─── Provided data

/-- Rescaling of the parameter: `s ↦ γ (a * s)` has `SK`-derivative `a • γ'`. -/
theorem HasSKDerivAt.comp_const_mul [ContinuousSMul ℂ M.W.SX] {γ : ℝ → M.SK} {γ' : M.SK} (a : ℝ) {s₀ : ℝ}
    (hγ : M.HasSKDerivAt γ γ' (a * s₀)) : M.HasSKDerivAt (fun s => γ (a * s)) (a • γ') s₀ := by
  simpa only [mul_one] using hγ.comp_hasDerivAt ((hasDerivAt_id s₀).const_mul a)

/-! ## §4  Leibniz rule for the Weil action -/

/-- `ω(h)` commutes with real difference quotients. -/
theorem omg_slope (h : G) (γ : ℝ → M.SK) (s₀ s : ℝ) :
    M.omg h (slope γ s₀ s) = ((s - s₀)⁻¹ : ℝ) • (M.omg h (γ s) - M.omg h (γ s₀)) := by
  rw [slope_def_module, ← Complex.coe_smul, ← Complex.coe_smul, M.omg_smul, M.omg_sub]

/-- **Leibniz rule for `ω` along a family of group elements.**  `g : ℝ → G` continuous at `s₀`; `γ` has
`SK`-derivative `γ'` at `s₀`; the orbit map `s ↦ ω(g s)(γ s₀)` of the FIXED vector `γ s₀` has `SK`-derivative `δ` at
`s₀`.  Then `s ↦ ω(g s)(γ s)` has `SK`-derivative `ω(g s₀)γ' + δ` at `s₀`.  (Joint continuity n° 39 controls the term
`ω(g s)(slope γ)`; no equicontinuity or local boundedness hypothesis is needed beyond it.) -/
theorem HasSKDerivAt.omg_family [ContinuousAdd M.W.SX] {g : ℝ → G} {s₀ : ℝ} (hg : ContinuousAt g s₀)
    {γ : ℝ → M.SK} {γ' δ : M.SK} (hγ : M.HasSKDerivAt γ γ' s₀)
    (hδ : M.HasSKDerivAt (fun s => M.omg (g s) (γ s₀)) δ s₀) :
    M.HasSKDerivAt (fun s => M.omg (g s) (γ s)) (M.omg (g s₀) γ' + δ) s₀ := by
  have key : slope (fun s => M.omg (g s) (γ s)) s₀ =
      fun s => M.omg (g s) (slope γ s₀ s) + slope (fun s => M.omg (g s) (γ s₀)) s₀ s := by
    funext s
    rw [omg_slope, slope_def_module, slope_def_module, ← smul_add, sub_add_sub_cancel]
  have h₁ : Tendsto (fun s => M.omg (g s) (slope γ s₀ s)) (𝓝[≠] s₀) (𝓝 (M.omg (g s₀) γ')) :=
    M.tendsto_omg_of_tendsto (hg.tendsto.mono_left nhdsWithin_le_nhds) hγ
  unfold HasSKDerivAt
  rw [key]
  exact h₁.add hδ

/-- **Products of one-parameter families.**  If `ω` is multiplicative on the elements concerned
(`ω(e₁(s) e₂(s))Φ = ω(e₁ s)(ω(e₂ s)Φ)` — a hypothesis: the abstract model records the action law only through `Θ`;
it holds in every constructed model, e.g. `centerModel_omg_mul`), `e₁` is continuous at `s₀`, `s ↦ ω(e₂ s)Φ` has
`SK`-derivative `X₂` at `s₀` and `s ↦ ω(e₁ s)(ω(e₂ s₀)Φ)` has `SK`-derivative `X₁` at `s₀`, then
`s ↦ ω(e₁(s) e₂(s))Φ` has `SK`-derivative `ω(e₁ s₀) X₂ + X₁` at `s₀`. -/
theorem hasSKDerivAt_omg_mul [ContinuousAdd M.W.SX] {e₁ e₂ : ℝ → G} {s₀ : ℝ} (he₁ : ContinuousAt e₁ s₀)
    (Φ : M.SK) {X₁ X₂ : M.SK} (hmul : ∀ s, M.omg (e₁ s * e₂ s) Φ = M.omg (e₁ s) (M.omg (e₂ s) Φ))
    (h₂ : M.HasSKDerivAt (fun s => M.omg (e₂ s) Φ) X₂ s₀)
    (h₁ : M.HasSKDerivAt (fun s => M.omg (e₁ s) (M.omg (e₂ s₀) Φ)) X₁ s₀) :
    M.HasSKDerivAt (fun s => M.omg (e₁ s * e₂ s) Φ) (M.omg (e₁ s₀) X₂ + X₁) s₀ :=
  (h₂.omg_family he₁ h₁).congr hmul

/-- **Generator additivity** (`d/ds|₀ ω(e₁(s) e₂(s))Φ = X₁Φ + X₂Φ`): at a parameter where both families pass through
the identity, the derivative along the product family is the SUM of the two derivatives — no Baker–Campbell–Hausdorff
formula, no commutator estimate. -/
theorem hasSKDerivAt_omg_mul_of_eq_one [ContinuousAdd M.W.SX] {e₁ e₂ : ℝ → G} {s₀ : ℝ}
    (he₁ : ContinuousAt e₁ s₀) (h₁1 : e₁ s₀ = 1) (h₂1 : e₂ s₀ = 1) (Φ : M.SK) {X₁ X₂ : M.SK}
    (hmul : ∀ s, M.omg (e₁ s * e₂ s) Φ = M.omg (e₁ s) (M.omg (e₂ s) Φ))
    (h₁ : M.HasSKDerivAt (fun s => M.omg (e₁ s) Φ) X₁ s₀) (h₂ : M.HasSKDerivAt (fun s => M.omg (e₂ s) Φ) X₂ s₀) :
    M.HasSKDerivAt (fun s => M.omg (e₁ s * e₂ s) Φ) (X₁ + X₂) s₀ := by
  have h₁' : M.HasSKDerivAt (fun s => M.omg (e₁ s) (M.omg (e₂ s₀) Φ)) X₁ s₀ := by
    simpa only [h₂1, M.omg_one] using h₁
  have h := hasSKDerivAt_omg_mul he₁ Φ hmul h₂ h₁'
  rw [h₁1, M.omg_one, add_comm] at h
  exact h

──────

In the listing above, find the line with "the elements concerned" and the line with "have h₁' : M.HasSKDerivAt", then reproduce both and every line between them exactly.

/-- **Products of one-parameter families.**  If `ω` is multiplicative on the elements concerned
(`ω(e₁(s) e₂(s))Φ = ω(e₁ s)(ω(e₂ s)Φ)` — a hypothesis: the abstract model records the action law only through `Θ`;
it holds in every constructed model, e.g. `centerModel_omg_mul`), `e₁` is continuous at `s₀`, `s ↦ ω(e₂ s)Φ` has
`SK`-derivative `X₂` at `s₀` and `s ↦ ω(e₁ s)(ω(e₂ s₀)Φ)` has `SK`-derivative `X₁` at `s₀`, then
`s ↦ ω(e₁(s) e₂(s))Φ` has `SK`-derivative `ω(e₁ s₀) X₂ + X₁` at `s₀`. -/
theorem hasSKDerivAt_omg_mul [ContinuousAdd M.W.SX] {e₁ e₂ : ℝ → G} {s₀ : ℝ} (he₁ : ContinuousAt e₁ s₀)
    (Φ : M.SK) {X₁ X₂ : M.SK} (hmul : ∀ s, M.omg (e₁ s * e₂ s) Φ = M.omg (e₁ s) (M.omg (e₂ s) Φ))
    (h₂ : M.HasSKDerivAt (fun s => M.omg (e₂ s) Φ) X₂ s₀)
    (h₁ : M.HasSKDerivAt (fun s => M.omg (e₁ s) (M.omg (e₂ s₀) Φ)) X₁ s₀) :
    M.HasSKDerivAt (fun s => M.omg (e₁ s * e₂ s) Φ) (M.omg (e₁ s₀) X₂ + X₁) s₀ :=
  (h₂.omg_family he₁ h₁).congr hmul

/-- **Generator additivity** (`d/ds|₀ ω(e₁(s) e₂(s))Φ = X₁Φ + X₂Φ`): at a parameter where both families pass through
the identity, the derivative along the product family is the SUM of the two derivatives — no Baker–Campbell–Hausdorff
formula, no commutator estimate. -/
theorem hasSKDerivAt_omg_mul_of_eq_one [ContinuousAdd M.W.SX] {e₁ e₂ : ℝ → G} {s₀ : ℝ}
    (he₁ : ContinuousAt e₁ s₀) (h₁1 : e₁ s₀ = 1) (h₂1 : e₂ s₀ = 1) (Φ : M.SK) {X₁ X₂ : M.SK}
    (hmul : ∀ s, M.omg (e₁ s * e₂ s) Φ = M.omg (e₁ s) (M.omg (e₂ s) Φ))
    (h₁ : M.HasSKDerivAt (fun s => M.omg (e₁ s) Φ) X₁ s₀) (h₂ : M.HasSKDerivAt (fun s => M.omg (e₂ s) Φ) X₂ s₀) :
    M.HasSKDerivAt (fun s => M.omg (e₁ s * e₂ s) Φ) (X₁ + X₂) s₀ := by
  have h₁' : M.HasSKDerivAt (fun s => M.omg (e₁ s) (M.omg (e₂ s₀) Φ)) X₁ s₀ := by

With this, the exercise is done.